Member of the Wisconsin State Assembly from the Racine 1st district
- In office January 10, 1849 – January 9, 1850
- Preceded by: David McDonald
- Succeeded by: Horace Chapman

President of the Council of the Wisconsin Territory
- In office December 4, 1843 – January 6, 1845
- Preceded by: Moses M. Strong
- Succeeded by: Moses M. Strong

Member of the Council of the Wisconsin Territory from Racine County
- In office December 4, 1843 – October 18, 1847 Serving with Michael Frank (1843-1846); Frederick S. Lovell (1847);
- Preceded by: Consider Heath Peter D. Hugunin
- Succeeded by: Philo White
- In office November 26, 1838 – December 2, 1839 Serving with William Bullen
- Preceded by: Position Established
- Succeeded by: Lorenzo Janes

Personal details
- Born: Marshall Mason Strong September 3, 1813 Amherst, Massachusetts
- Died: March 9, 1864 (aged 50)
- Resting place: Mound Cemetery Racine, Wisconsin
- Party: Free Soil
- Relations: Simeon Strong (grandfather); Henry W. Strong (brother);
- Parent: Hezekiah W. Strong (father);

= Marshall Strong =

American lawyer and politician, Wisconsin pioneer (1813–1864)

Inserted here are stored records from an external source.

omit [Fintype V] [DecidableRel G.Adj] in
/-- **Rooted connected partition.** A `G`-connected finite set `C` with a nonempty set of marked vertices `M ⊆ C` is the disjoint union of `|M|`
`G`-connected sets `P m` with `m ∈ P m ⊆ C` (`m ∈ M`). (The combinatorial heart of Gottesman's Lemma 2.) [cite: Gottesman2014, Lemma 2 (mechanism)] -/
theorem exists_rooted_connected_partition (C : Finset V) (hC : IsGraphConnected G C) (M : Finset V) (hM : M ⊆ C) (hMne : M.Nonempty) :
    ∃ P : V → Finset V, (∀ m ∈ M, m ∈ P m ∧ P m ⊆ C ∧ IsGraphConnected G (P m)) ∧
      (∀ m ∈ M, ∀ m' ∈ M, m ≠ m' → Disjoint (P m) (P m')) ∧ C = M.biUnion P := by
  classical
  -- strong induction on `|C|`
  suffices h : ∀ n : ℕ, ∀ C : Finset V, C.card ≤ n → IsGraphConnected G C → ∀ M : Finset V, M ⊆ C → M.Nonempty →
      ∃ P : V → Finset V, (∀ m ∈ M, m ∈ P m ∧ P m ⊆ C ∧ IsGraphConnected G (P m)) ∧
        (∀ m ∈ M, ∀ m' ∈ M, m ≠ m' → Disjoint (P m) (P m')) ∧ C = M.biUnion P from
    h _ C le_rfl hC M hM hMne
  intro n
  induction n with
  | zero =>
    intro C hC _ M hM hMne
    obtain ⟨m, hm⟩ := hMne
    have : C.card = 0 := Nat.le_zero.1 hC
    rw [Finset.card_eq_zero] at this
    rw [this] at hM
    exact absurd (hM hm) (Finset.notMem_empty m)
  | succ n ih =>
    intro C hCn hC M hM hMne
    obtain ⟨m₀, hm₀⟩ := hMne
    -- a maximal connected `A ∋ m₀` inside `C` avoiding the other marks
    set cands : Finset (Finset V) := C.powerset.filter fun A =>
        m₀ ∈ A ∧ IsGraphConnected G A ∧ ∀ m ∈ M, m ∈ A → m = m₀ with hcands
    have hcne : cands.Nonempty := by
      refine ⟨{m₀}, ?_⟩
      rw [hcands, Finset.mem_filter, Finset.mem_powerset]
      refine ⟨Finset.singleton_subset_iff.2 (hM hm₀), Finset.mem_singleton_self _, isGraphConnected_singleton m₀, ?_⟩
      intro m _ hm; exact Finset.mem_singleton.1 hm
    obtain ⟨A, hAc, hAmax⟩ := Finset.exists_max_image cands Finset.card hcne
    rw [hcands, Finset.mem_filter, Finset.mem_powerset] at hAc
    obtain ⟨hAC, hm₀A, hAconn, hAmarks⟩ := hAc
    -- the rest `R = C \ A` and its components
    set R : Finset V := C \ A with hR
    let joined : V → V → Prop := fun a b => Relation.ReflTransGen (fun x z => G.Adj x z ∧ x ∈ R ∧ z ∈ R) a b
    let comp : V → Finset V := fun q => R.filter fun q' => joined q q'
    have mem_comp : ∀ {q q' : V}, q' ∈ comp q ↔ q' ∈ R ∧ joined q q' := by
      intro q q'; simp only [comp, Finset.mem_filter]
    have comp_subset : ∀ q, comp q ⊆ R := fun q q' hq' => (mem_comp.1 hq').1
    have self_mem : ∀ {q}, q ∈ R → q ∈ comp q := fun hq => mem_comp.2 ⟨hq, Relation.ReflTransGen.refl⟩
    have jsymm : ∀ {a b : V}, joined a b → joined b a := by
      intro a b hab
      haveI : Std.Symm (fun x z => G.Adj x z ∧ x ∈ R ∧ z ∈ R) := ⟨fun x z hxz => ⟨hxz.1.symm, hxz.2.2, hxz.2.1⟩⟩
      exact Std.Symm.symm _ _ hab
    have comp_eq : ∀ {q q' : V}, q' ∈ comp q → comp q' = comp q := by
      intro q q' h
      rw [mem_comp] at h
      ext z
      rw [mem_comp, mem_comp]
      constructor
      · rintro ⟨hz, hqz⟩; exact ⟨hz, h.2.trans hqz⟩
      · rintro ⟨hz, hqz⟩; exact ⟨hz, (jsymm h.2).trans hqz⟩
    have closed : ∀ {q a b : V}, a ∈ comp q → b ∈ R → G.Adj a b → b ∈ comp q := by
      intro q a b ha hb hab
      rw [mem_comp] at ha ⊢
      exact ⟨hb, ha.2.tail ⟨hab, ha.1, hb⟩⟩
    have conn : ∀ {q}, q ∈ R → IsGraphConnected G (comp q) := by
      intro q hq
      rw [isGraphConnected_iff_reflTransGen (hv := self_mem hq)]
      intro z hz
      rw [mem_comp] at hz
      have key : ∀ z, joined q z →
          Relation.ReflTransGen (fun a b => G.Adj a b ∧ a ∈ comp q ∧ b ∈ comp q) q z := by
        intro z hz
        induction hz with
        | refl => exact Relation.ReflTransGen.refl
        | @tail u v hu huv ih' =>
          have hu' : u ∈ comp q := mem_comp.2 ⟨huv.2.1, hu⟩
          exact ih'.tail ⟨huv.1, hu', closed hu' huv.2.2 huv.1⟩
      exact key z hz.2
    -- every component of `R` meets `M` (maximality of `A`)
    have hmeet : ∀ q ∈ R, (comp q ∩ M).Nonempty := by
      intro q hq
      by_contra hnone
      rw [Finset.not_nonempty_iff_eq_empty] at hnone
      -- an edge from the component `K = comp q` to `C \ K`
      set K := comp q with hK
      have hKC : K ⊆ C := fun v hv => (Finset.mem_sdiff.1 (comp_subset q hv)).1
      have hKne : K.Nonempty := ⟨q, self_mem hq⟩
      have hCK : (C \ K).Nonempty := ⟨m₀, Finset.mem_sdiff.2 ⟨hM hm₀, fun h =>
        (Finset.mem_sdiff.1 (comp_subset q h)).2 hm₀A⟩⟩
      obtain ⟨a, haK, b, hbCK, hab⟩ := hC K hKC hKne hCK
      rw [Finset.mem_sdiff] at hbCK
      -- `b ∈ A` (else `b ∈ R` adjacent to `K`, so `b ∈ K`)
      have hbA : b ∈ A := by
        by_contra hbA
        have hbR : b ∈ R := Finset.mem_sdiff.2 ⟨hbCK.1, hbA⟩
        exact hbCK.2 (closed haK hbR hab)
      -- then `A ∪ K` is a bigger candidate
      have hAK : A ∪ K ∈ cands := by
        rw [hcands, Finset.mem_filter, Finset.mem_powerset]
        refine ⟨Finset.union_subset hAC hKC, Finset.mem_union_left _ hm₀A,
          isGraphConnected_union_of_adj hAconn (conn hq) hbA haK hab.symm, ?_⟩
        intro m hm hmAK
        rcases Finset.mem_union.1 hmAK with h | h
        · exact hAmarks m hm h
        · exfalso
          have : m ∈ K ∩ M := Finset.mem_inter.2 ⟨h, hm⟩
          rw [hnone] at this
          exact Finset.notMem_empty _ this
      have hcard := hAmax (A ∪ K) hAK
      have hlt : A.card < (A ∪ K).card := by
        refine Finset.card_lt_card ⟨Finset.subset_union_left, fun h => ?_⟩
        have hqA : q ∈ A := h (Finset.mem_union_right _ (self_mem hq))
        exact (Finset.mem_sdiff.1 hq).2 hqA
      omega
    -- induction hypothesis on each component
    have hIH : ∀ q ∈ R, ∃ P : V → Finset V, (∀ m ∈ comp q ∩ M, m ∈ P m ∧ P m ⊆ comp q ∧ IsGraphConnected G (P m)) ∧
        (∀ m ∈ comp q ∩ M, ∀ m' ∈ comp q ∩ M, m ≠ m' → Disjoint (P m) (P m')) ∧ comp q = (comp q ∩ M).biUnion P := by
      intro q hq
      have hlt : (comp q).card ≤ n := by
        have h1 : (comp q).card < C.card := by
          refine Finset.card_lt_card ⟨fun v hv => (Finset.mem_sdiff.1 (comp_subset q hv)).1, fun h => ?_⟩
          exact (Finset.mem_sdiff.1 (comp_subset q (h (hM hm₀)))).2 hm₀A
        omega
      exact ih (comp q) hlt (conn hq) (comp q ∩ M) Finset.inter_subset_left (hmeet q hq)
    choose! Pc hPc using hIH
    -- canonical representative of a component (depends only on the component as a set)
    let rep : Finset V → V := fun T => if h : T.Nonempty then h.choose else m₀
    have rep_mem : ∀ {T : Finset V}, T.Nonempty → rep T ∈ T := by
      intro T h; simp only [rep, dif_pos h]; exact h.choose_spec
    let ρ : V → V := fun m => rep (comp m)
    have hρ : ∀ {m}, m ∈ R → ρ m ∈ comp m := fun hm => rep_mem ⟨_, self_mem hm⟩
    have hρR : ∀ {m}, m ∈ R → ρ m ∈ R := fun hm => comp_subset _ (hρ hm)
    have hρcomp : ∀ {m}, m ∈ R → comp (ρ m) = comp m := fun hm => comp_eq (hρ hm)
    have hρeq : ∀ {m m'}, m ∈ R → m' ∈ comp m → ρ m' = ρ m := by
      intro m m' hm hm'
      show rep (comp m') = rep (comp m)
      rw [comp_eq hm']
    -- marks other than `m₀` lie in `R`, and `m₀ ∉ R`
    have hmR : ∀ m ∈ M, m ≠ m₀ → m ∈ R := by
      intro m hm hne
      exact Finset.mem_sdiff.2 ⟨hM hm, fun h => hne (hAmarks m hm h)⟩
    have hm₀R : m₀ ∉ R := fun h => (Finset.mem_sdiff.1 h).2 hm₀A
    -- the part of a mark `m ≠ m₀`: from the family of ITS COMPONENT (rooted at `ρ m`)
    have hPm : ∀ m ∈ M, m ≠ m₀ →
        m ∈ Pc (ρ m) m ∧ Pc (ρ m) m ⊆ comp m ∧ IsGraphConnected G (Pc (ρ m) m) := by
      intro m hm hne
      have hmRm := hmR m hm hne
      have h := (hPc (ρ m) (hρR hmRm)).1 m (by rw [hρcomp hmRm]; exact Finset.mem_inter.2 ⟨self_mem hmRm, hm⟩)
      rw [hρcomp hmRm] at h
      exact h
    refine ⟨fun m => if m = m₀ then A else Pc (ρ m) m, ?_, ?_, ?_⟩
    · intro m hm
      by_cases hme : m = m₀
      · subst hme; simp only [if_true]; exact ⟨hm₀A, hAC, hAconn⟩
      · simp only [hme, if_false]
        obtain ⟨h1, h2, h3⟩ := hPm m hm hme
        exact ⟨h1, h2.trans fun v hv => (Finset.mem_sdiff.1 (comp_subset m hv)).1, h3⟩
    · intro m hm m' hm' hne
      by_cases hme : m = m₀
      · subst hme
        have hne' : m' ≠ m := fun h => hne h.symm
        simp only [if_true, hne', if_false]
        rw [Finset.disjoint_left]
        intro v hvA hv'
        have hvR := comp_subset m' ((hPm m' hm' hne').2.1 hv')
        exact (Finset.mem_sdiff.1 hvR).2 hvA
      · by_cases hme' : m' = m₀
        · subst hme'
          simp only [hme, if_false, if_true]
          rw [Finset.disjoint_left]
          intro v hv hvA
          have hvR := comp_subset m ((hPm m hm hme).2.1 hv)
          exact (Finset.mem_sdiff.1 hvR).2 hvA
        · simp only [hme, hme', if_false]
          have hmRm := hmR m hm hme
          have hmRm' := hmR m' hm' hme'
          by_cases hsame : m' ∈ comp m
          · -- same component: same family (same root), IH disjointness
            have hρ' : ρ m' = ρ m := hρeq hmRm hsame
            rw [hρ']
            have hfam := (hPc (ρ m) (hρR hmRm)).2.1
            rw [hρcomp hmRm] at hfam
            exact hfam m (Finset.mem_inter.2 ⟨self_mem hmRm, hm⟩) m' (Finset.mem_inter.2 ⟨hsame, hm'⟩) hne
          · -- different components: disjoint supports
            rw [Finset.disjoint_left]
            intro v hv hv'
            have h1 := (hPm m hm hme).2.1 hv
            have h2 := (hPm m' hm' hme').2.1 hv'
            exact hsame (by rw [← comp_eq h1, comp_eq h2]; exact self_mem hmRm')
    · -- cover
      ext v
      rw [Finset.mem_biUnion]
      constructor
      · intro hv
        by_cases hvA : v ∈ A
        · exact ⟨m₀, hm₀, by simp [hvA]⟩
        · have hvR : v ∈ R := Finset.mem_sdiff.2 ⟨hv, hvA⟩
          -- the family of `comp v` covers it
          have hcov := (hPc (ρ v) (hρR hvR)).2.2
          rw [hρcomp hvR] at hcov
          have hv' : v ∈ (comp v ∩ M).biUnion (Pc (ρ v)) := by rw [← hcov]; exact self_mem hvR
          obtain ⟨m, hm, hvm⟩ := Finset.mem_biUnion.1 hv'
          have hmC : m ∈ comp v := (Finset.mem_inter.1 hm).1
          have hmM : m ∈ M := (Finset.mem_inter.1 hm).2
          have hmne : m ≠ m₀ := fun h => hm₀R (h ▸ comp_subset v hmC)
          refine ⟨m, hmM, ?_⟩
          simp only [hmne, if_false]
          rw [hρeq hvR hmC]
          exact hvm
      · rintro ⟨m, hm, hvm⟩
        by_cases hme : m = m₀
        · subst hme; simp only [if_true] at hvm; exact hAC hvm
        · simp only [hme, if_false] at hvm
          exact (Finset.mem_sdiff.1 (comp_subset m ((hPm m hm hme).2.1 hvm))).1
/-- **Regime «everything solves» as a coset count, trace frame**: `τ = !![A,0,B₂p; 0,b,0; B₂,0,D] ∈ H` with `|p| ≤ 1`, and `|A − b| ≤ |t|²`, `|D − b| ≤ |t|²`,
`|B₂| ≤ |t|²` (`2m ≤ N₊`-type bounds on BOTH eigen-differences, `2m ≤ ν`): EVERY coset conjugates `τ` into `H^K_m`, the count is `[P_H : P_H ∩ H^K_m]` (★ (C3a)
`conditions_two_three_iff_of_v_B₂_le`, `condition_four_of_le_sq_normForm`; twin of ★ `natCard_cosets_eq_index_of_le`). [cite: Flicker1998UnitaryFL, Prop. 10 p. 86; Prop. 8 p. 84] -/
theorem natCard_cosets_eq_index_of_le_of_rel (hJ : J = (StdForm.antidiagonal 3).over K) (hd : UnramifiedLocalConjDatum σ ϖ) (h2 : (2 : K) ≠ 0)
    {y z : K} (hy : Valued.v y = 1) (hzv : Valued.v z ≤ 1) (hz : z + σ z + y * σ y = 0) (m : ℕ)
    {c um τ : ↥(unitaryGroupOfForm σ J)} (hc : ((c : GL (Fin 3) K) : Matrix (Fin 3) (Fin 3) K) = !![1, 0, 0; 0, -1, 0; 0, 0, 1])
    (hum : ((um : GL (Fin 3) K) : Matrix (Fin 3) (Fin 3) K) = !![ϖ ^ m, y, z * (ϖ ^ m)⁻¹; 0, 1, -σ y * (ϖ ^ m)⁻¹; 0, 0, (ϖ ^ m)⁻¹])
    {A B₁ B₂ D b p : K} (hB₁ : B₁ = B₂ * p) (hvp : Valued.v p ≤ 1)
    (hτ : ((τ : GL (Fin 3) K) : Matrix (Fin 3) (Fin 3) K) = !![A, 0, B₁; 0, b, 0; B₂, 0, D])
    (hτH : τ ∈ Subgroup.centralizer ({c} : Set ↥(unitaryGroupOfForm σ J)))
    (hsA : Valued.v (A - b) ≤ Valued.v (ϖ ^ m) * Valued.v (ϖ ^ m)) (hsD : Valued.v (D - b) ≤ Valued.v (ϖ ^ m) * Valued.v (ϖ ^ m))
    (hB₂ : Valued.v B₂ ≤ Valued.v (ϖ ^ m) * Valued.v (ϖ ^ m)) :
    Nat.card {y : ↥(flickerPH σ J c) ⧸ (flickerHK σ J c um).subgroupOf (flickerPH σ J c) //
      ((Quotient.out y : ↥(flickerPH σ J c)) : ↥(unitaryGroupOfForm σ J))⁻¹ * τ * (Quotient.out y : ↥(flickerPH σ J c)) ∈ flickerHK σ J c um} =
      ((flickerHK σ J c um).subgroupOf (flickerPH σ J c)).index := by
  have ht1 : Valued.v (ϖ ^ m) ≤ 1 := hd.v_pow_le_one m
  have ht2 : Valued.v (ϖ ^ m) * Valued.v (ϖ ^ m) ≤ Valued.v (ϖ ^ m) := by simpa using mul_le_mul' ht1 (le_refl (Valued.v (ϖ ^ m)))
  refine natCard_cosets_eq_index_of_forall_coord σ hJ hd.σσ hd.vσ h2 hc fun p hp u x w₀ hpm hvu hvx hσx hvw _ => ?_
  have hu0 : u ≠ 0 := fun h => by rw [h, map_zero] at hvu; exact zero_ne_one hvu
  have hσu0 : σ u ≠ 0 := fun h => hu0 (by rw [← hd.σσ u, h, map_zero])
  have hw0 : w₀ ≠ 0 := fun h => by rw [h, map_zero] at hvw; exact zero_ne_one hvw
  have hpH : p ∈ Subgroup.centralizer ({c} : Set ↥(unitaryGroupOfForm σ J)) := ((mem_flickerPH_iff h2 hc).1 hp).1.1
  have hn : Valued.v (u * σ u) = 1 := by rw [map_mul, hd.vσ, hvu, mul_one]
  obtain ⟨hwv, hσwv, -, -, -⟩ := trace_fibre_coord σ hd hy hzv hz hvx hσx
  have hB₂m : Valued.v B₂ ≤ Valued.v (ϖ ^ m) := le_trans hB₂ ht2
  refine (borel_conj_mem_flickerHK_iff_of_rel_normForm σ hJ hd hy hz m hu0 hσu0 hw0 hσx hum hpm hτ hpH hτH rfl).2 ⟨?_, ?_⟩
  · rw [map_mul, hn, one_mul]; exact le_trans hB₂m ht1
  obtain ⟨h₂, h₃⟩ := (conditions_two_three_iff_of_v_B₂_le σ hB₂m hn hwv hσwv).2 ⟨le_trans hsA ht2, le_trans hsD ht2⟩
  exact ⟨h₂, h₃, condition_four_of_le_sq_normForm σ hn hwv hσwv hB₁ hvp hsA hsD hB₂⟩
import Literature.MathematicalPhysics.QuantumFieldTheory.Balaban1983to89.B9Cor36GCubeLocAtMemberClosed
import Literature.MathematicalPhysics.QuantumFieldTheory.Balaban1983to89.B9Cor36BondSandwichTransferBlocks

/-!
# `Balaban1983to89.B9Cor36GCubeLocAtBlocks` — [Balaban1985BackgroundPropagators] COROLLARY 3.6 p. 408 AT ONE COVER CUBE, BOND SECTOR, READ ON ALL THE MEMBER's BLOCKS:
# the four (3.42) block majorants (Thm 3.3's reading «G′ ↦ G, λ ↦ J») of the cut transported bond cube letter of design (R) `O_□ = χ_□R(u_□)⁻¹G_□(Ṽ_□)R(u_□)χ_□`
# (lit-balaban's `locLetterBY`, `GmemB`), with the MEMBER's covariant bond derivatives `∇_{U,ν}`, `∇*_{U,ν}`, `Δ_U`, over the ALL-BLOCKS geometry `geoBK i` keyed by
# the block `y(b₋) = blkV1 b` of the bond's initial point — from ONE cover cube's (3.35) datum, for EVERY member above one threshold (cornered members included; NO
# section `ιB`): the section-free twins of lit-balaban-p38's `B9Cor36GCubeLocAtMember.eBlock_locLetterBY` (flat right entry displayed) and of
# `B9Cor36GCubeLocAtMemberClosed.eBlock_locLetterBY''` (right entry discharged) stopped BEFORE the index-keyed writer — exactly the input tables h0–h3 of
# dag-n06-c's `B9Local342GOfBlocksXBK` (rows 19 of the pub-ymgap N06 certificate, all members; LOCATED-28; dag-lead WORDS 317 (2)(i))

T. Bałaban, *Propagators for lattice gauge theories in a background field*, Commun. Math. Phys. **99** (1985) 389–434 [`Balaban1985BackgroundPropagators`, "B9"]
(held `paper:balaban1985-cmp99-background-propagators`; journal page = PDF page + 388; page owner r06); [4] = T. Bałaban, *Propagators and renormalization
transformations for lattice gauge theories. II*, Commun. Math. Phys. **96** (1984) 223–250 [`Balaban1984PropagatorsII`].

statement-level skeleton of published theorems with citation tags; proofs where landed; nothing here is a claim about the Yang–Mills mass gap

THE PRINTED LOCI.  [B9] Cor. 3.6 p. 408 (AS PRINTED: «Corollary 3.6. If a configuration U satisfies (3.35) with O(1)Mα₀ ≦ α₁, and Ω′₀ ⊂ □̃ for a cube □ of the class described
in this condition, then Theorems 3.1–3.3 hold for the operators G′(U), (Q′(U)G′²(U)Q′*(U))⁻¹, G(U) constructed for the sequence {Ω′_j}. This follows from Corollary 3.5 applied
to the configuration U′ = U^u, and we have to recall only that all the results of these theorems are gauge invariant.»); Thm 3.3 p. 399 («with G′(U) replaced by G(U) and λ
replaced by a function J defined at bonds»); Thm 3.1 (3.42) p. 397 («y, y′ ∈ 𝔅»); (3.87)–(3.89) p. 409; p. 410 l. 14–15; (3.35) p. 396 (the per-cube gauge datum «there exists
a gauge transformation u on □ such that U^u = e^{iηA}»); p. 393 l. 12–18 («Ω_j∖Ω_{j+1} = Bʲ(Λ_j)»).  [4] (2.51)–(2.55) p. 232, (2.45)–(2.46) p. 231, p. 248.

WHY THIS FILE.  p38's `eBlock_locLetterBY` proves, from one cover cube's (3.35) datum in G-F6a's form (plus the flat right entry `hR` of cell GAPS G-B9-02, later discharged by
`B9Cor36GCubeLocAtMemberClosed`), the four (3.42) bond block majorants of `O_□` with the member's derivatives — over node00-def-Y's INDEX-keyed geometry through a SECTION `ιB`
of `β`, then WRITES them into `EBlock (kernelFamilyBInv …)`.  At the cornered members no section exists; the all-members rows-19 currency is the BLOCK-keyed one of
`B9Local342GOfBlocksXBK` ∕ `B9BlockKeyTransferXBK`.  THIS FILE is p38's theorem in that key, section-free:
* ★★★ `hasMajorant_locLetterBY_blocks` — the twin of `eBlock_locLetterBY` (flat right entry `hR` at `(B₂, ρ′)` displayed): `IsUnit Δ_{a,□}(Ṽ_□)` AND the four block
  majorants over `toB6 (geoBK i) Rr Hp` keyed `(b, j) ↦ y(b₋)` of `conj b (GmemB i □ u A)` (`= O_□`, `GmemB_apply`), `conj b (cdBₗ i U ν)·conj b (GmemB …)`,
  `conj b (GmemB …)·conj b (cdsBₗ i U ν)`, `conj b (lapBₗ i U)·conj b (GmemB …)` with kernels `B₀(1+B₂)·ℓ(a)^{2,1,1,0}·e^{−(1−9∕5000)ρ′d}` — LITERALLY the shapes h0–h3 of
  `B9Local342GOfBlocksXBK` at `O □ := locLetterBY i □ parSymY parBY u χ_□ Ṽ_□`, `G := GmemB`, `D ν := cdBₗ i U ν`, `Ds ν := cdsBₗ i U ν`, `L := lapBₗ i U` (`cdBₗ_apply`,
  `cdsBₗ_apply`, `lapBₗ_apply`);
* ★★★ `hasMajorant_locLetterBY_blocks''` — the twin of `eBlock_locLetterBY''`: the flat right entry discharged by lit-balaban's `cor36_G_cube_rightEntry_at_locCfg'` (rate
  `ρ′ := min δ ρ_R`), NO displayed operator input.
PROOF: p38's, verbatim, with the section deleted — the Leibniz ∕ transport identities `cdBₗ_mul_GmemB`, `GmemB_mul_cdsBₗ`, `lapBₗ_mul_GmemB`, the multiplier sizes and supports
(p38 ∕ p33 BY NAME), each term transferred by dag-n06-c's section-free `B9Cor36BondSandwichTransferBlocks`, G-F6a `cor36_G_cube_entries_at_locCfg'` as the input.

HONEST SCOPE ∕ NOT CLAIMED.  Composition of landed theorems; no estimate added.  DISPLAYED: the per-cube (3.35) datum in G-F6a's form (Hermitian type `‖e^{itA}‖ ≤ 1`,
`sRead C Λ ≤ a₁`), `u` bi-contractive, the member thresholds (existential).  «Cornered members» are OUR bookkeeping ([B7] (4) p. 18 ∕ [B9] p. 393 assume complete blocks;
lit-balaban OWNER WORD IR-N06-SECTION 2026-08-30: consumer-side object).  Sup-entries (3.42)₁₋₄ only, at ONE cube letter; the bond Hölder entries, the glueing (3.87)–(3.90),
the fold into the N06 certificate are NOT here.  Count-neutral; rows 19 NOT thereby derived; N06 NOT discharged; nothing on `d = 4`, the continuum, reflection positivity,
the mass gap or Clay.  No `sorry`, no `axiom`, no `… : Prop` fact, no `instance`, no `notation`, no `def`.  NEW file; nothing landed is modified.  Cell `pub-ymgap` (D-0062),
seat `pub-ymgap-dag-n06-c` (gen 23), 2026-08-30; `--supports stmt-QuantumFields-27364`.  Net new unproved facts: 0.

RELATED IN THE TREE, NOT DUPLICATED (searched 2026-08-30: `rg` for the basename and the two decl names over `lean/Literature` + `lean/Summits` — 0 hits): p38
`B9Cor36GCubeLocAtMember` ∕ `…Right` ∕ `…Closed` (index-keyed through `ιB`, written into `EBlock`; §1–§3 letters and identities USED BY NAME), dag-n06-c
`B9Cor36GpCubeLocAtBlocks` (the site-sector twin), `B9Local342GOfEBlockInvB` (the `EBlock`-currency bond bridge, SC members only).
-/

noncomputable section

namespace Literature.MathematicalPhysics.QuantumFieldTheory.Balaban1983to89.B9Cor36GCubeLocAtBlocks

Marshall Mason Strong (September 3, 1813 – March 9, 1864) was an American lawyer, newspaper editor, businessman, and politician from Racine, Wisconsin who served on the Wisconsin Territorial Council (the predecessor of the Wisconsin State Senate) of the Wisconsin Territorial Legislature in 1838–1839 and 1844–1847 from Racine County, including a term as President of the council. He later spent a single one-year term in 1849 as a Free Soil Party member of the Wisconsin State Assembly from that county. In 1852, he unsuccessfully ran for an associate judgeship on the Supreme Court of Wisconsin.

== Background ==
Strong was born in Amherst, Massachusetts, on September 3, 1813. His first American ancestor, Elder John Strong, had come to Dorchester, Massachusetts in 1630 from England, and the next five generations in the Strong lineage remained in that state. His father was Hezekiah Wright Strong, a lawyer and the son of Simeon Strong (a Justice of the Supreme Court of Massachusetts). Marshall Strong spent two years at Amherst College from 1830 to 1832. In late 1832, his father had moved to Troy, New York; Marshall entered Union College in nearby Schenectady, New York, and studied there for an unknown period. He later read the law in Troy, and was admitted to the bar there.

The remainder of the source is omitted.